Before I start this post, I would like to share a little peek behind the scenes. I did a search on my stock images site for “fall workouts,” thinking that maybe I’d get a nice shot of someone doing yoga with a picturesque fall foliage background, or maybe someone jumping in a pile of leaves.
Instead, I got a bunch of pictures of people jumping out of airplanes! Too funny, right?!
Anyway, back to our regularly scheduled post.
I want to change my fitness goals up a little from the summer. My goals for August were very specific: complete the FBG monthly challenge, cardio at least three days per week, and body weight strength training at least three days per week. While I was largely successful, the last two just felt incredibly boring to me. I mostly did the same things: elliptical, swim, pool strength exercises, and one of two fitness apps. Don’t get me wrong, the apps rocked – but now that school is in session and I have two new jobs, I’m going to be really busy, and if my fitness goals are boring, I’ll end up watching TV instead.

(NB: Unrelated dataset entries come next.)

import Mathlib
import Summits.ResolutionOfSingularities.ResolutionOfSingularities.Theorems.HomologicalConductorNoZenoFullSheafHartogs
import Summits.ResolutionOfSingularities.ResolutionOfSingularities.Theorems.HomologicalConductorNoZenoReflexiveHullLocalization
import HarnessLib

/-!
# Full sheaves: a vector of the reflexive hull of a stalk lattice is a section on a punctured
# neighbourhood (G2 (iv) input, chain W4.4)

`[OURS · L W4.4]` Crux `HomologicalConductor.NoZenoR` (stmt-ResolutionOfSingularities-19943; twin `NoZeno`
stmt-16483), line `sandwich-cluster`, S3 Layer 2, G-layer item **G2 (iv) «the full sheaf `M̃ = 𝒪_X · S` is
locally free»** (holder's cut 2026-08-27T06:00:41Z: this seat), over res-D-pv-045 AS res-L0-w44-stub-8's
OBJECT `FullSheaf.generatedSheaf V S` (p500643) and its stalk lattices `stalkSpan V S x = 𝒪_{X,x} · S`.
Second step of the route «`M̃^{∨∨}/M̃` is supported at closed points; `Ȟ⁰ ↪ Ȟ¹(M̃) = 0`»:

* `exists_opens_forall_mem_stalkSpan` — **the locus `{x | v ∈ 𝒪_{X,x} · S}` is open**: a vector of one
  stalk lattice lies in the stalk lattices of a neighbourhood (the germs in a linear combination are
  sections near `x`);
* `exists_pow_maximalIdeal_smul_mem` — over a noetherian local ring, if `h` has a multiple `u • h ∈ N`
  with `u ∉ 𝔮` for every prime `𝔮 ≠ 𝔪` (e.g. `h` in the reflexive hull of `N` over a regular local ring
  of dimension `≤ 2`, `exists_smul_mem_of_mem_reflexiveHull_of_ne_maximalIdeal`, p503663), then
  `𝔪^k • h ⊆ N` for some `k`;
* **`exists_opens_forall_ne_mem_stalkSpan`** — for a CLOSED point `y₀` of the locally noetherian integral
  `X` whose local ring is regular of dimension `≤ 2`, and `h` in the reflexive hull of the finitely
  generated stalk lattice `𝒪_{X,y₀} · S`: there is an open `U₀ ∋ y₀` with `h ∈ 𝒪_{X,x} · S` for every
  `x ∈ U₀ ∖ {y₀}` («`h` is a section of `M̃` on a punctured neighbourhood of `y₀`»): in an affine chart the
  maximal ideal `𝔭₀` of `y₀` has generators `aᵢ`, `aᵢ^k • h` lies in the lattices near `y₀`, and at
  `x ≠ y₀` some `aᵢ` is a unit.

Replaces the role of no printed item of the manuscript under review (Hironaka 2017); AI-written, weaker
than expert review. [cite: ArtinVerdier1985, Lemma (1.1) (ii)]; [cite: BrunsHerzog1998, Prop. 1.4.1]
-/

-- single-problem summit: the doubled namespace component `ResolutionOfSingularities` is forced
set_option linter.dupNamespace false

noncomputable section

open CategoryTheory AlgebraicGeometry TopologicalSpace Opposite
open Literature.AlgebraicGeometry.Resolution Literature.AlgebraicGeometry.Motives

namespace Summit.ResolutionOfSingularities.ResolutionOfSingularities.Theorems.NoZeno.SandwichCluster.FullSheaf

variable {X : Scheme.{0}} [IsIntegral X]
variable (V : Type) [AddCommGroup V] [Module X.functionField V] (S : Set V)

/-! ## Germs act through their sections; the lattice locus is open -/

/-- The germ of a section acts on `V` through the value of the section in `K(X)` (independent of the
point of the open at which the germ is taken). [folklore] -/
theorem germ_smul_eq_evalFn_smul {W : X.Opens} (x : W) (g : Γ(X, W)) (v : V) :
    (letI := stalkModule V x.1; X.presheaf.germ W x.1 x.2 g • v) = evalFn W x g • v := by
  letI := stalkModule V x.1
  rw [stalk_smul_def, evalFn_apply]

/-- **The lattice locus is open**: if `v ∈ 𝒪_{X,x} · S` then `v ∈ 𝒪_{X,x'} · S` for all `x'` in an open
neighbourhood of `x` (write `v = Σ tᵢ • sᵢ`; the germs `tᵢ` are sections near `x`, and a section acts
through its point-independent value in `K(X)`). [folklore] -/
theorem exists_opens_forall_mem_stalkSpan (x : X) {v : V} (hv : v ∈ stalkSpan V S x) :
    ∃ W : X.Opens, x ∈ W ∧ ∀ x' : X, x' ∈ W → v ∈ stalkSpan V S x' := by
  letI := stalkModule V x
  induction hv using Submodule.span_induction with
  | mem w hw => exact ⟨⊤, trivial, fun x' _ => subset_stalkSpan V S x' hw⟩
  | zero => exact ⟨⊤, trivial, fun x' _ => (stalkSpan V S x').zero_mem⟩
  | add w w' _ _ hw hw' =>
    obtain ⟨W, hxW, hW⟩ := hw
    obtain ⟨W', hxW', hW'⟩ := hw'
    exact ⟨W ⊓ W', ⟨hxW, hxW'⟩, fun x' hx' => (stalkSpan V S x').add_mem (hW x' hx'.1) (hW' x' hx'.2)⟩
  | smul t w _ hw =>
    obtain ⟨W, hxW, hW⟩ := hw
    obtain ⟨W', hxW', g, hg⟩ := TopCat.Presheaf.exists_germ_eq X.presheaf t
    refine ⟨W ⊓ W', ⟨hxW, hxW'⟩, fun x' hx' => ?_⟩
    letI := stalkModule V x'
    have h1 : (t • w : V) = evalFn W' ⟨x, hxW'⟩ g • w := by
      rw [← hg]; exact germ_smul_eq_evalFn_smul V ⟨x, hxW'⟩ g w
    rw [h1, evalFn_eq_evalFn W' ⟨x, hxW'⟩ ⟨x', hx'.2⟩, ← germ_smul_eq_evalFn_smul V ⟨x', hx'.2⟩ g w]
    exact (stalkSpan V S x').smul_mem _ (hW x' hx'.1)

/-! ## A power of the maximal ideal conducts the hull into the lattice -/

/-- Over a noetherian local ring `R`: if for every prime `𝔮 ≠ 𝔪` some `u ∉ 𝔮` has `u • h ∈ N`, then
`𝔪^k • h ⊆ N` for some `k` (the conductor ideal of `h` into `N` lies in no prime except possibly `𝔪`,
so its radical contains `𝔪`). [folklore] -/
theorem exists_pow_maximalIdeal_smul_mem {R : Type*} [CommRing R] [IsNoetherianRing R] [IsLocalRing R]
    {W : Type*} [AddCommGroup W] [Module R W] (N : Submodule R W) (h : W)
    (hN : ∀ 𝔮 : Ideal R, 𝔮.IsPrime → 𝔮 ≠ IsLocalRing.maximalIdeal R → ∃ u ∉ 𝔮, u • h ∈ N) :
    ∃ k : ℕ, ∀ g ∈ IsLocalRing.maximalIdeal R ^ k, g • h ∈ N := by
  classical
  let J : Ideal R := N.comap (LinearMap.toSpanSingleton R W h)
  have hJ : ∀ g : R, g ∈ J ↔ g • h ∈ N := fun g => by
    simp [J, LinearMap.toSpanSingleton_apply]
  -- `𝔪 ≤ √J`: every prime containing `J` is `𝔪`
  have hrad : IsLocalRing.maximalIdeal R ≤ J.radical := by
    rw [Ideal.radical_eq_sInf]
    refine le_sInf fun 𝔮 h𝔮 => ?_
    obtain ⟨hJ𝔮, h𝔮p⟩ := h𝔮
    by_cases heq : 𝔮 = IsLocalRing.maximalIdeal R
    · exact heq ▸ le_rfl
    · obtain ⟨u, hu𝔮, hu⟩ := hN 𝔮 h𝔮p heq
      exact absurd (hJ𝔮 ((hJ u).2 hu)) hu𝔮
  obtain ⟨k, hk⟩ := Ideal.exists_pow_le_of_le_radical_of_fg hrad (IsNoetherian.noetherian _)
  exact ⟨k, fun g hg => (hJ g).1 (hk hg)⟩

/-! ## The punctured neighbourhood -/

/-- The stalk lattice is an `𝒪_{X,y}`-module closed under the inverse of a unit germ: if `u` is a unit of
`𝒪_{X,y}` and `u • h ∈ 𝒪_{X,y} · S` then `h ∈ 𝒪_{X,y} · S`. [folklore] -/
theorem mem_stalkSpan_of_isUnit_smul_mem (y : X) {u : X.presheaf.stalk y} (hu : IsUnit u) {h : V}
    (hh : (letI := stalkModule V y; u • h) ∈ stalkSpan V S y) : h ∈ stalkSpan V S y := by
  letI := stalkModule V y
  have : h = (↑hu.unit⁻¹ : X.presheaf.stalk y) • (u • h) := by
    rw [smul_smul, IsUnit.val_inv_mul, one_smul]
  rw [this]
  exact (stalkSpan V S y).smul_mem _ hh

/-- **A vector of the reflexive hull of the stalk lattice at a closed point is a section of `𝒪_X · S` on
a punctured neighbourhood.**  `X` integral and locally noetherian, `y₀` a CLOSED point whose local ring is
regular of Krull dimension `≤ 2`, the stalk lattice `𝒪_{X,y₀} · S` finitely generated, and `h` in its
reflexive hull: then `h ∈ 𝒪_{X,x} · S` for every `x ≠ y₀` in some open `U₀ ∋ y₀`.
[cite: ArtinVerdier1985, Lemma (1.1) (ii)]; [cite: BrunsHerzog1998, Prop. 1.4.1] -/
theorem exists_opens_forall_ne_mem_stalkSpan [IsLocallyNoetherian X] (y₀ : X)
    (hy₀ : IsClosed ({y₀} : Set X)) [IsRegularLocalRing (X.presheaf.stalk y₀)]
    (hdim : ringKrullDim (X.presheaf.stalk y₀) ≤ 2)
    (hfin : (letI := stalkModule V y₀; Module.Finite (X.presheaf.stalk y₀) (stalkSpan V S y₀)))
    {h : V} (hh : (letI := stalkModule V y₀; h ∈ reflexiveHull (stalkSpan V S y₀))) :
    ∃ U₀ : X.Opens, y₀ ∈ U₀ ∧ ∀ x : X, x ∈ U₀ → x ≠ y₀ → h ∈ stalkSpan V S x := by
  classical
  letI := stalkModule V y₀
  haveI := hfin
  haveI : NoZeroSMulDivisors (X.presheaf.stalk y₀) V :=
    ⟨fun {c v} hcv => by
      rw [stalk_smul_def] at hcv
      rcases smul_eq_zero.mp hcv with h0 | h0
      · exact Or.inl ((map_eq_zero_iff _ (RatFn.toFunctionField_injective y₀)).mp h0)
      · exact Or.inr h0⟩
  -- a power of the maximal ideal conducts `h` into the lattice
  obtain ⟨k, hk⟩ := exists_pow_maximalIdeal_smul_mem (stalkSpan V S y₀) h fun 𝔮 h𝔮 hne =>
    exists_smul_mem_of_mem_reflexiveHull_of_ne_maximalIdeal hdim 𝔮 hne (stalkSpan V S y₀) hh
  -- an affine chart at `y₀` and generators of the (maximal) prime of `y₀`
  obtain ⟨U, hU, hy₀U⟩ : ∃ U : X.Opens, IsAffineOpen U ∧ y₀ ∈ U := by
    obtain ⟨_, ⟨U, hU, rfl⟩, hy₀U, -⟩ :=
      X.isBasis_affineOpens.exists_subset_of_mem_open (Set.mem_univ y₀) isOpen_univ
    exact ⟨U, hU, hy₀U⟩
  haveI : IsNoetherianRing Γ(X, U) := IsLocallyNoetherian.component_noetherian ⟨U, hU⟩
  let p₀ := hU.primeIdealOf ⟨y₀, hy₀U⟩
  have hp₀max : p₀.asIdeal.IsMaximal := hU.primeIdealOf_isMaximal_of_isClosed ⟨y₀, hy₀U⟩ hy₀
  letI algy₀ := TopCat.Presheaf.algebra_section_stalk X.presheaf (⟨y₀, hy₀U⟩ : U)
  haveI hlocy₀ : IsLocalization.AtPrime (X.presheaf.stalk y₀) p₀.asIdeal := hU.isLocalization_stalk ⟨y₀, hy₀U⟩
  obtain ⟨G, hG⟩ := (IsNoetherian.noetherian p₀.asIdeal : p₀.asIdeal.FG)
  -- for each generator `a`, `(germ a)^k • h` lies in the lattices near `y₀`
  have hgen : ∀ a : Γ(X, U), a ∈ p₀.asIdeal →
      ∃ W : X.Opens, y₀ ∈ W ∧ ∀ x' : X, x' ∈ W →
        (evalFn U ⟨y₀, hy₀U⟩ a) ^ k • h ∈ stalkSpan V S x' := by
    intro a ha
    have hgerm : X.presheaf.germ U y₀ hy₀U a ∈ IsLocalRing.maximalIdeal (X.presheaf.stalk y₀) := by
      have := (IsLocalization.AtPrime.to_map_mem_maximal_iff (X.presheaf.stalk y₀) p₀.asIdeal a).mpr ha
      exact this
    have hmem : (X.presheaf.germ U y₀ hy₀U a) ^ k • h ∈ stalkSpan V S y₀ :=
      hk _ (Ideal.pow_mem_pow hgerm k)
    obtain ⟨W, hy₀W, hW⟩ := exists_opens_forall_mem_stalkSpan V S y₀ hmem
    refine ⟨W, hy₀W, fun x' hx' => ?_⟩
    have heq : ((X.presheaf.germ U y₀ hy₀U a) ^ k • h : V) = (evalFn U ⟨y₀, hy₀U⟩ a) ^ k • h := by
      rw [stalk_smul_def, map_pow, evalFn_apply]
    rw [← heq]
    exact hW x' hx'
  choose W hy₀W hW using hgen
  have hGp : ∀ a : {a // a ∈ G}, (a : Γ(X, U)) ∈ p₀.asIdeal := fun a => by
    rw [← hG]; exact Ideal.subset_span a.2
  let U₀ : X.Opens :=
    ⟨(U : Set X) ∩ ⋂ a : {a // a ∈ G}, (W a.1 (hGp a) : Set X),
      U.2.inter (isOpen_iInter_of_finite fun a => (W a.1 (hGp a)).2)⟩
  refine ⟨U₀, ⟨hy₀U, Set.mem_iInter.mpr fun a => hy₀W a.1 (hGp a)⟩, fun x hx hne => ?_⟩
  obtain ⟨hxU, hxW⟩ := hx
  have hxW' : ∀ a : {a // a ∈ G}, x ∈ W a.1 (hGp a) := fun a => Set.mem_iInter.mp hxW a
  -- the prime of `x` in the chart does not contain `p₀`
  let px := hU.primeIdealOf ⟨x, hxU⟩
  have hpx : px ≠ p₀ := by
    intro hpp
    apply hne
    have h1 := hU.fromSpec_primeIdealOf ⟨x, hxU⟩
    have h2 := hU.fromSpec_primeIdealOf ⟨y₀, hy₀U⟩
    change hU.fromSpec px = x at h1
    change hU.fromSpec p₀ = y₀ at h2
    rw [← h1, ← h2, hpp]
  have hnle : ¬ p₀.asIdeal ≤ px.asIdeal := fun hle =>
    hpx (PrimeSpectrum.ext (hp₀max.eq_of_le px.2.ne_top hle).symm)
  -- so some generator `a ∈ G` of `p₀` is not in `px`
  obtain ⟨a, haG, hapx⟩ : ∃ a ∈ G, a ∉ px.asIdeal := by
    by_contra hall
    push Not at hall
    exact hnle (hG ▸ Ideal.span_le.mpr hall)
  -- `germ_x a` is a unit of `𝒪_{X,x}`
  letI algx := TopCat.Presheaf.algebra_section_stalk X.presheaf (⟨x, hxU⟩ : U)
  haveI hlocx : IsLocalization.AtPrime (X.presheaf.stalk x) px.asIdeal := hU.isLocalization_stalk ⟨x, hxU⟩
  have hunit : IsUnit (X.presheaf.germ U x hxU a) :=
    (IsLocalization.AtPrime.isUnit_to_map_iff (X.presheaf.stalk x) px.asIdeal a).mpr hapx
  -- `(germ_x a)^k • h = (a|_{K(X)})^k • h` lies in the lattice at `x`
  letI := stalkModule V x
  refine mem_stalkSpan_of_isUnit_smul_mem V S x (hunit.pow k) ?_
  have heq : ((X.presheaf.germ U x hxU a) ^ k • h : V) = (evalFn U ⟨y₀, hy₀U⟩ a) ^ k • h := by
    rw [stalk_smul_def, map_pow, ← evalFn_apply U ⟨x, hxU⟩, evalFn_eq_evalFn U ⟨x, hxU⟩ ⟨y₀, hy₀U⟩]
  rw [heq]
  exact hW a (hGp ⟨a, haG⟩) x (hxW' ⟨a, haG⟩)

end Summit.ResolutionOfSingularities.ResolutionOfSingularities.Theorems.NoZeno.SandwichCluster.FullSheaf

end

1. You guessed it – the Fit Bottomed Girls’ September Challenge. I love these things. The new one is up, and I’ll be following along and posting my progress here. They’re really fun – why don’t you join me??
Also, and exciting, these lovely ladies actually gave me a shout out in their intro to the September challenge! How cool is that? Click the link above and scroll to the end of the post to see it. Squee! Thanks, ladies – for the shout out, and for making super-awesome challenges that are a blast to follow.
2. Bike. For some reason, I really want to start riding my bike. I think it’s because a few of the fitness blogs I’m reading right now are all about training for things like an Ironman race or a triathalon, and so there’s a lot of biking talk. I’m highly susceptible to suggestion! I also don’t really like working out outside in the summer because my asthma is triggered by extreme temperatures (so winter is also usually out), so with fall around the corner, this is the perfect time to incorporate some outdoor fitness.
Unfortunately, when I got my old bike out of storage (and by old, I mean the last time I rode it was about a decade ago), the tires are naturally flat, the inner tubes have holes, and the kickstand is just a suggestion. I don’t even want to find out how the brakes are working.
Also unfortunately, bikes are way more expensive than I remember them being!! When I looked online I was thinking, “what’s a bike, like fifty bucks?” Um, nope. This just shows how long I’ve been out of the biking game. A decent one is now twice that price, and good road bikes can get up in the $400 range.
Alas, as a perennially skint college student, I do not have $400 to drop on a new bike. I do not even have $100 to drop on a new bike.
So, new goal: try to borrow one from somebody else. Otherwise, by the time I save up enough to buy it, it will be snowing and all this will be pointless anyway.
In the meantime, I want to start riding the recumbent stationary bike that is currently available to me, so that my calves don’t turn into spaghetti noodles and make me collapse once I start riding a real bike.
I’d like to ride at least twice per week.
3. Continue to do body weight training at least twice per week. Now that my beloved pool is on the brink of closing, this is going to be a little tougher. I do have several DVDs, though, and of course Youtube is chock full of helpful videos. Plus there are my trusty apps.
I am dropping both the cardio and the strength training down to twice per week for right now – until I see just how I can deal with my new, crazy schedule, I think it’s probably for the best to set goals that are achievable. Maybe I’ll end up still doing three times per week – but especially considering how much “working out” I do at work, I think aiming for two is perfectly acceptable!
If you want some fun fall workout ideas, I thought this article was pretty cool.
What are your goals, fitness or otherwise, for fall?
*Answer to poll: I believe it’s 11. Or the last option. Either counts, I think.